In principle. passing "two(&a)" would be sufficient. However:

The "a -> a.0" conversion happens at the very beginning of the procedure (trans-decl.c I presume). Passing "a.0" (== parmse.expr in gfc_conv_procedure_call) is wrong as "a.0" is not a descriptor but just a pointer to the (noncontiguous) array.
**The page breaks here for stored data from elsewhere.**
import Summits.AtomisticToContinuum.BoseEinsteinCondensation.Theorems.BECConjugateDominationNearMinimiserStability
import Literature.MathematicalPhysics.QuantumManyBody.PeriodicGroundStateNondegenerateProofs
import HarnessLib

/-!
# Route BECHusimiAmplitudeGas — `PositivityReduction` (item stmt-AtomisticToContinuum-11998), part 1:
# stability of the condensate occupation between two near-minimisers (bounded pair potentials)

Helper file (`--supports stmt-AtomisticToContinuum-11998`). At fixed particle number `N` and side
`L > 0`, for a measurable, bounded, finite-range pair potential `v`, and every `ε > 0`, there is
`δ > 0` such that ANY TWO `δ`-near-minimisers `Ψ, Φ` of the periodic `N`-body energy satisfy
`n₀(Ψ) ≤ n₀(Φ) + εN` (`condensateOccupation_le_of_nearMinimisers`). This is the two-sided form of
`NearMinimiserStability` (route `BECConjugateDomination`, where `Ψ` is an exact minimiser), and it is
what the positivity reduction needs: the nonnegative near-minimisers on which `PeriodicBECNonneg`
speaks are not minimisers.

## Proof

The tree's min–max dictionary (`PeriodicFormSpectrum`: `TwoModeData` of the compact embedding
`formEmbed` of the form domain, `E₀ = κ₁⁻¹ - 1`, `kyFanTwo = κ₁⁻¹ + κ₂⁻¹ - 2`), the gap inequality
`q(ψ) - E₀ ≥ (κ₂⁻¹ - κ₁⁻¹)(1 - |⟨φ₁, ψ⟩|²)` (`twoModeData_gap_mul_le`), the gap `κ₁⁻¹ < κ₂⁻¹` from the
PROVED nondegeneracy of the bosonic torus ground state for bounded `v^per`
(`PeriodicGroundStateNondegenerate_holds`, Reed–Simon IV §XIII.12 via Feynman–Kac), a two-sided phase
alignment (`twoModeData_exists_phase_norm_sub_sq_le_of_near`: both near-minimisers are within `√t`
of a phase multiple of `φ₁`, hence within `2√t` of a phase multiple of each other), and the Lipschitz
bound `n₀(Ψ) ≤ n₀(c'Φ) + N(2η + η²)` (`condensateOccupation_le_of_sub_le`).
-/

noncomputable section

open MeasureTheory Filter Set Complex
open scoped ENNReal NNReal Topology ComplexConjugate InnerProductSpace

namespace Summit.AtomisticToContinuum.BoseEinsteinCondensation.Theorems

open Literature.MathematicalPhysics.QuantumManyBody.BoseGas Literature.Analysis.InnerProduct
  Literature.MathematicalPhysics.QuantumManyBody

/-! ### Abstract Hilbert-space lemma: two near-minimisers are close up to a phase -/

section Abstract

variable {E : Type*} [NormedAddCommGroup E] [InnerProductSpace ℂ E]
variable {Q : Type*} [NormedAddCommGroup Q] [InnerProductSpace ℂ Q] [CompleteSpace Q] [CompleteSpace E]

/-- **Two near-minimisers are close up to a phase.** Let `d` be the spectral data of `ι : Q → E`
with a gap `κ₁⁻¹ < κ₂⁻¹`. If `u, w ∈ Q` are `E`-normalised near-minimisers,
`‖u‖²_Q, ‖w‖²_Q ≤ κ₁⁻¹ + (κ₂⁻¹ - κ₁⁻¹) t/2` (`t ≥ 0`), then `‖ιu - c•ιw‖² ≤ 4t` for a phase `c`:
the gap inequality gives `1 - |⟪ιφ₁, ιu⟫|² ≤ t/2` (and the same for `w`), phase alignment puts
both within `√t` of a phase multiple of `ιφ₁`, and the triangle inequality concludes.
[cite: ReedSimonIV1978, Thm. XIII.1] -/
theorem twoModeData_exists_phase_norm_sub_sq_le_of_near {ι : Q →L[ℂ] E} (d : TwoModeData ι)
    (hgap : d.κ₁⁻¹ < d.κ₂⁻¹) {u w : Q} (hu : ‖ι u‖ = 1) (hw : ‖ι w‖ = 1) {t : ℝ} (ht : 0 ≤ t)
    (hQu : ‖u‖ ^ 2 ≤ d.κ₁⁻¹ + (d.κ₂⁻¹ - d.κ₁⁻¹) * (t / 2))
    (hQw : ‖w‖ ^ 2 ≤ d.κ₁⁻¹ + (d.κ₂⁻¹ - d.κ₁⁻¹) * (t / 2)) :
    ∃ c : ℂ, ‖c‖ = 1 ∧ ‖ι u - c • ι w‖ ^ 2 ≤ 4 * t := by
  have hg0 : 0 < d.κ₂⁻¹ - d.κ₁⁻¹ := sub_pos.2 hgap
  have hp1 : ‖ι d.φ₁‖ = 1 := d.norm_map_φ₁
  -- overlap of a near-minimiser with the ground state
  have hover : ∀ {z : Q}, ‖ι z‖ = 1 → ‖z‖ ^ 2 ≤ d.κ₁⁻¹ + (d.κ₂⁻¹ - d.κ₁⁻¹) * (t / 2) →
      1 - ‖⟪ι z, ι d.φ₁⟫_ℂ‖ ^ 2 ≤ t / 2 := by
    intro z hz hQz
    have hgz := twoModeData_gap_mul_le d hz
    have : (d.κ₂⁻¹ - d.κ₁⁻¹) * (1 - ‖⟪ι d.φ₁, ι z⟫_ℂ‖ ^ 2) ≤ (d.κ₂⁻¹ - d.κ₁⁻¹) * (t / 2) := by
      linarith
    have h := le_of_mul_le_mul_left this hg0
    rwa [norm_inner_symm] at h
  -- phase alignment of each near-minimiser with `φ₁`
  have halign : ∀ {z : Q}, ‖ι z‖ = 1 → ‖z‖ ^ 2 ≤ d.κ₁⁻¹ + (d.κ₂⁻¹ - d.κ₁⁻¹) * (t / 2) →
      ∃ a : ℂ, ‖a‖ = 1 ∧ ‖ι z - a • ι d.φ₁‖ ≤ Real.sqrt t := by
    intro z hz hQz
    obtain ⟨a, ha, hdist⟩ := exists_phase_norm_sub_sq_le hz hp1
    refine ⟨a, ha, ?_⟩
    have hsq : ‖ι z - a • ι d.φ₁‖ ^ 2 ≤ t := by linarith [hover hz hQz]
    calc ‖ι z - a • ι d.φ₁‖ = Real.sqrt (‖ι z - a • ι d.φ₁‖ ^ 2) := by
          rw [Real.sqrt_sq (norm_nonneg _)]
      _ ≤ Real.sqrt t := Real.sqrt_le_sqrt hsq
  obtain ⟨a, ha, hau⟩ := halign hu hQu
  obtain ⟨b, hb, hbw⟩ := halign hw hQw
  have hb0 : b ≠ 0 := fun h => by rw [h, norm_zero] at hb; exact zero_ne_one hb
  refine ⟨a / b, by rw [norm_div, ha, hb, div_one], ?_⟩
  have hdecomp : ι u - (a / b) • ι w = (ι u - a • ι d.φ₁) + (a / b) • (b • ι d.φ₁ - ι w) := by
    rw [smul_sub, smul_smul, div_mul_cancel₀ a hb0]
    abel
  have hnorm : ‖ι u - (a / b) • ι w‖ ≤ 2 * Real.sqrt t := by
    calc ‖ι u - (a / b) • ι w‖ = ‖(ι u - a • ι d.φ₁) + (a / b) • (b • ι d.φ₁ - ι w)‖ := by rw [hdecomp]
      _ ≤ ‖ι u - a • ι d.φ₁‖ + ‖(a / b) • (b • ι d.φ₁ - ι w)‖ := norm_add_le _ _
      _ = ‖ι u - a • ι d.φ₁‖ + ‖ι w - b • ι d.φ₁‖ := by
          rw [norm_smul, norm_div, ha, hb, div_one, one_mul, norm_sub_rev (b • ι d.φ₁) (ι w)]
      _ ≤ Real.sqrt t + Real.sqrt t := add_le_add hau hbw
      _ = 2 * Real.sqrt t := by ring
  calc ‖ι u - (a / b) • ι w‖ ^ 2 ≤ (2 * Real.sqrt t) ^ 2 := pow_le_pow_left₀ (norm_nonneg _) hnorm 2
    _ = 4 * t := by rw [mul_pow, Real.sq_sqrt ht]; norm_num

end Abstract

/-! ### The theorem: two near-minimisers have close condensate occupations -/
set_option maxHeartbeats 400000 in
/-- **Stability of the condensate occupation between two near-minimisers (bounded pair potentials).**
For a measurable pair potential `v ≥ 0` of finite range (`v(r) = 0` for `r > R₀`) and bounded
(`v ≤ M`), fixed `N`, `L > 0` and `ε > 0`, there is `δ > 0` such that any two `δ`-near-minimisers
`Ψ, Φ` of the periodic `N`-body energy (periodic `C¹` Bose trial states with
`periodicEnergy ≤ periodicGroundStateEnergy + δ`) satisfy `n₀(Ψ) ≤ n₀(Φ) + εN`. Min–max in the form
domain, the spectral gap from the nondegeneracy of the bosonic torus ground state
(`PeriodicGroundStateNondegenerate_holds`), two-sided phase alignment
(`twoModeData_exists_phase_norm_sub_sq_le_of_near`, `‖Ψ - c'Φ‖²_cell ≤ η²` for
`δ = gap·η²/8`), and the Lipschitz bound `n₀(Ψ) ≤ n₀(c'Φ) + N(2η + η²)`, `η = min(ε/3, 1)`.
[cite: ReedSimonIV1978, Thm. XIII.1 and §XIII.12 Thms XIII.43–XIII.46] -/
theorem condensateOccupation_le_of_nearMinimisers {v : ℝ → ℝ≥0∞} (hmeas : Measurable v) {R₀ : ℝ}
    (hR₀ : ∀ r, R₀ < r → v r = 0) {M : ℝ≥0} (hM : ∀ r, v r ≤ M) (N : ℕ) {L : ℝ} (hL : 0 < L)
    {ε : ℝ} (hε : 0 < ε) :
    ∃ δ : ℝ≥0∞, 0 < δ ∧ ∀ Ψ Φ : PeriodicTrialState N L,
      periodicEnergy v Ψ ≤ periodicGroundStateEnergy v N L + δ →
      periodicEnergy v Φ ≤ periodicGroundStateEnergy v N L + δ →
      condensateOccupation N L Ψ.ψ ≤ condensateOccupation N L Φ.ψ + ENNReal.ofReal (ε * N) := by
  rcases N with _ | n
  · -- no particles: `n₀ = 0`
    refine ⟨1, one_pos, fun Ψ Φ _ _ => ?_⟩
    simp [condensateOccupation, occupation]
  -- bounded periodisation, `W ∈ L¹(cell)`
  obtain ⟨C, hC⟩ := exists_bound_periodizedPotential hL hM hR₀
  have hW : ∫⁻ X in cellN (n + 1) L, periodicInteraction v L X ≠ ⊤ :=
    lintegral_periodicInteraction_ne_top hC (n + 1)
  -- the graph map into the form domain `Q` and the embedding `ι : Q → H = L²`
  set J := (graphEmbed hL hmeas hW).codRestrict (formDomain hL hmeas hW)
    (graphEmbed_mem_formDomain hL hmeas hW) with hJ
  have hJapply : ∀ F : periodicCore (n + 1) L,
      J F = ⟨graphEmbed hL hmeas hW F, graphEmbed_mem_formDomain hL hmeas hW F⟩ := fun F => rfl
  set ι := formEmbed hL hmeas hW with hι
  -- spectral data of the two lowest eigenvalues, and the gap
  obtain ⟨d⟩ := nonempty_twoModeData hL hmeas hW (Nat.succ_pos n)
  have hE₀ : periodicGroundStateEnergy v (n + 1) L = ENNReal.ofReal (d.κ₁⁻¹ - 1) :=
    periodicGroundStateEnergy_eq_ofReal d
  have h1 : 1 ≤ d.κ₁⁻¹ := twoModeData_one_le_inv_κ₁ d
  have hgap : d.κ₁⁻¹ < d.κ₂⁻¹ := by
    have hlt := PeriodicGroundStateNondegenerate_holds (n + 1) L v (Nat.succ_pos n) hL hmeas ⟨C, hC⟩
    rw [hE₀, kyFanTwo_eq_ofReal d,
      show (2 : ℝ≥0∞) * ENNReal.ofReal (d.κ₁⁻¹ - 1) = ENNReal.ofReal (2 * (d.κ₁⁻¹ - 1)) by
        rw [ENNReal.ofReal_mul zero_le_two, ENNReal.ofReal_ofNat],
      ENNReal.ofReal_lt_ofReal_iff_of_nonneg (by linarith)] at hlt
    linarith
  have hg0 : 0 < d.κ₂⁻¹ - d.κ₁⁻¹ := sub_pos.2 hgap
  -- the tolerance
  set η : ℝ := min (ε / 3) 1 with hη
  have hη0 : 0 < η := lt_min (by linarith) one_pos
  have hη1 : η ≤ 1 := min_le_right _ _
  have hηε : 2 * η + η ^ 2 ≤ ε := by nlinarith [min_le_left (ε / 3) 1]
  refine ⟨ENNReal.ofReal ((d.κ₂⁻¹ - d.κ₁⁻¹) * (η ^ 2 / 8)),
    ENNReal.ofReal_pos.2 (by positivity), fun Ψ Φ hΨ hΦ => ?_⟩
  -- the vectors
  set FΨ : periodicCore (n + 1) L := ⟨Ψ.ψ, Ψ.mem_periodicCore⟩ with hFΨ
  set FΦ : periodicCore (n + 1) L := ⟨Φ.ψ, Φ.mem_periodicCore⟩ with hFΦ
  have huΨ : ‖ι (J FΨ)‖ = 1 := norm_formEmbed_graphEmbed_trialState hL hmeas hW Ψ
  have huΦ : ‖ι (J FΦ)‖ = 1 := norm_formEmbed_graphEmbed_trialState hL hmeas hW Φ
  have hnormJ : ∀ F : periodicCore (n + 1) L, ‖J F‖ = ‖graphEmbed hL hmeas hW F‖ := fun F => by
    rw [hJapply]; rfl
  have hQΨ : ‖J FΨ‖ ^ 2 = 1 + (periodicEnergy v Ψ).toReal := by
    rw [hnormJ]; exact norm_graphEmbed_sq_trialState hL hmeas hW Ψ
  have hQΦ : ‖J FΦ‖ ^ 2 = 1 + (periodicEnergy v Φ).toReal := by
    rw [hnormJ]; exact norm_graphEmbed_sq_trialState hL hmeas hW Φ
  -- energies as real numbers
  have hEreal : ∀ {Θ : PeriodicTrialState (n + 1) L},
      periodicEnergy v Θ ≤ periodicGroundStateEnergy v (n + 1) L +
        ENNReal.ofReal ((d.κ₂⁻¹ - d.κ₁⁻¹) * (η ^ 2 / 8)) →
      (periodicEnergy v Θ).toReal ≤ d.κ₁⁻¹ - 1 + (d.κ₂⁻¹ - d.κ₁⁻¹) * (η ^ 2 / 8) := by
    intro Θ hΘ
    rw [hE₀, ← ENNReal.ofReal_add (by linarith) (by positivity)] at hΘ
    have := ENNReal.toReal_mono ENNReal.ofReal_ne_top hΘ
    rwa [ENNReal.toReal_ofReal (by nlinarith [sq_nonneg η])] at this
  have hEΨ := hEreal hΨ
  have hEΦ := hEreal hΦ
  -- the abstract stability argument: `‖ιΨ - c'•ιΦ‖² ≤ η²`
  obtain ⟨c', hc', hdist'⟩ := twoModeData_exists_phase_norm_sub_sq_le_of_near (ι := ι) d hgap
    (u := J FΨ) (w := J FΦ) huΨ huΦ (t := η ^ 2 / 4) (by positivity) (by linarith) (by linarith)
  have hdist : ‖ι (J FΨ) - c' • ι (J FΦ)‖ ^ 2 ≤ η ^ 2 := by linarith
  -- back to functions on the cell: `∫_cell |Ψ - c'Φ|² ≤ η²`
  have hcore : ι (J FΨ) - c' • ι (J FΦ) = ι (J (FΨ - c' • FΦ)) := by
    simp only [map_sub, map_smul]
  have hfun : ((FΨ - c' • FΦ : periodicCore (n + 1) L) : Config (n + 1) → ℂ) =
      fun X => Ψ.ψ X - c' * Φ.ψ X := by
    ext X
    simp [hFΨ, hFΦ]
  have hcontd : Continuous fun X => Ψ.ψ X - c' * Φ.ψ X :=
    Ψ.contDiff.continuous.sub (continuous_const.mul Φ.contDiff.continuous)
  have hcell : ∫⁻ X in cellN (n + 1) L, (‖Ψ.ψ X - c' * Φ.ψ X‖₊ : ℝ≥0∞) ^ 2 ≤
      ENNReal.ofReal (η ^ 2) := by
    have hnorm : ‖ι (J (FΨ - c' • FΦ))‖ ^ 2 =
        (∫⁻ X in cellN (n + 1) L,
          (‖((FΨ - c' • FΦ : periodicCore (n + 1) L) : Config (n + 1) → ℂ) X‖₊ : ℝ≥0∞) ^ 2).toReal :=
      norm_formEmbed_graphEmbed_sq hL hmeas hW (FΨ - c' • FΦ)
    simp only [hfun, ← hcore] at hnorm
    have hfin' : (∫⁻ X in cellN (n + 1) L, (‖Ψ.ψ X - c' * Φ.ψ X‖₊ : ℝ≥0∞) ^ 2) ≠ ⊤ :=
      (lintegral_cellN_sq_lt_top L hcontd).ne
    rw [← ENNReal.ofReal_toReal hfin', ← hnorm]
    exact ENNReal.ofReal_le_ofReal hdist
  -- the Lipschitz estimate for `n₀`
  have hc'n : ((‖c'‖₊ : ℝ≥0) : ℝ≥0∞) = 1 := by
    rw [← ENNReal.coe_one, ENNReal.coe_inj, ← NNReal.coe_inj, coe_nnnorm, hc', NNReal.coe_one]
  have hcontg : Continuous fun X => c' * Φ.ψ X := continuous_const.mul Φ.contDiff.continuous
  have hg1 : ∫⁻ X in cellN (n + 1) L, (‖c' * Φ.ψ X‖₊ : ℝ≥0∞) ^ 2 ≤ 1 := by
    have hX : ∀ X, (‖c' * Φ.ψ X‖₊ : ℝ≥0∞) ^ 2 = (‖Φ.ψ X‖₊ : ℝ≥0∞) ^ 2 := fun X => by
      rw [nnnorm_mul, ENNReal.coe_mul, mul_pow, hc'n, one_pow, one_mul]
    simp only [hX]
    rw [Φ.norm_eq]
  have hmain := condensateOccupation_le_of_sub_le hL Ψ.contDiff.continuous hcontg hg1 hη0 hcell
  rw [condensateOccupation_const_mul hL c' Φ.ψ, hc'n, one_pow, one_mul] at hmain
  refine hmain.trans (add_le_add le_rfl (ENNReal.ofReal_le_ofReal ?_))
  rw [mul_comm]
  exact mul_le_mul_of_nonneg_right hηε (Nat.cast_nonneg _)

end Summit.AtomisticToContinuum.BoseEinsteinCondensation.Theorems

end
Passing "a" as in "two (&a)" is presumably also wrong as this presumably collides with "restricted".

 * * *

One way out would be -- assuming ABI breakage -- to do the same conversion for the caller but then do not do conversion in the callee. Thus:

one (struct array1_integer(kind=4) & restrict a)
   a.data[0] = 5
rather than
   /* generate a whole stuff of plain variables used like a descriptor */
   a.0[0] = 5
   two (&a)

That way one uses the restricted variable directly, and one saves the generation of a extra variables and arithmetic.

The question is whether one needs to take care of things like:
    stride.1 = D.1400 != a->dim[0].stride ? D.1400 : 1;

Actually, it might be no ABI breakage - assuming all descriptor variables are properly initialized in current 4.(3-5). One needs to check this.
Comment 2 Tobias Burnus 2009-11-02 21:37:02 UTC
There is one potential issue with the bounds. In the callee the lower bounds start at 1, unless something special is specified. However, one could think of using an array descriptor for trans-decl.c which replaces the collection of variables. Then one can simply pass the descriptor on:
  (descriptor) a -> (descriptor) a.0
  call two (&a.0)
instead of
  (descriptor) a.data -> a.0; a.* -> *.0
  *.0 -> parm.*
  call two(&parm)
Comment 3 Tobias Burnus 2009-11-02 22:00:14 UTC
Created attachment 18951 [details]
Example patch for trans-array.c; needs checking. Missing: Patch for trans-decl.c

Proposed solution:

Create a descriptor right from the beginning in trans-decl - then there is no need to do a conversion later on for the procedure call.

Something like the attached trans-array.c is then needed to make sure that one does not create a temporary. However, one somehow should distinguish between having a simple data pointer (like the current "a.0") versus having a pointer to a array descriptor. -- The issue is that one gfc_symbol, those seem to be indistinguishable -- on TREE level they are clearly different.
Comment 4 Tobias Burnus 2009-11-02 23:32:54 UTC
When implemented, updated optional check (cf. PR 41907) and check why
  rank > 0 && fsym == NULL && sym->attr.intrinsic
does not work. (Or in other words, when is an array descriptor passed when "fsym == NULL".)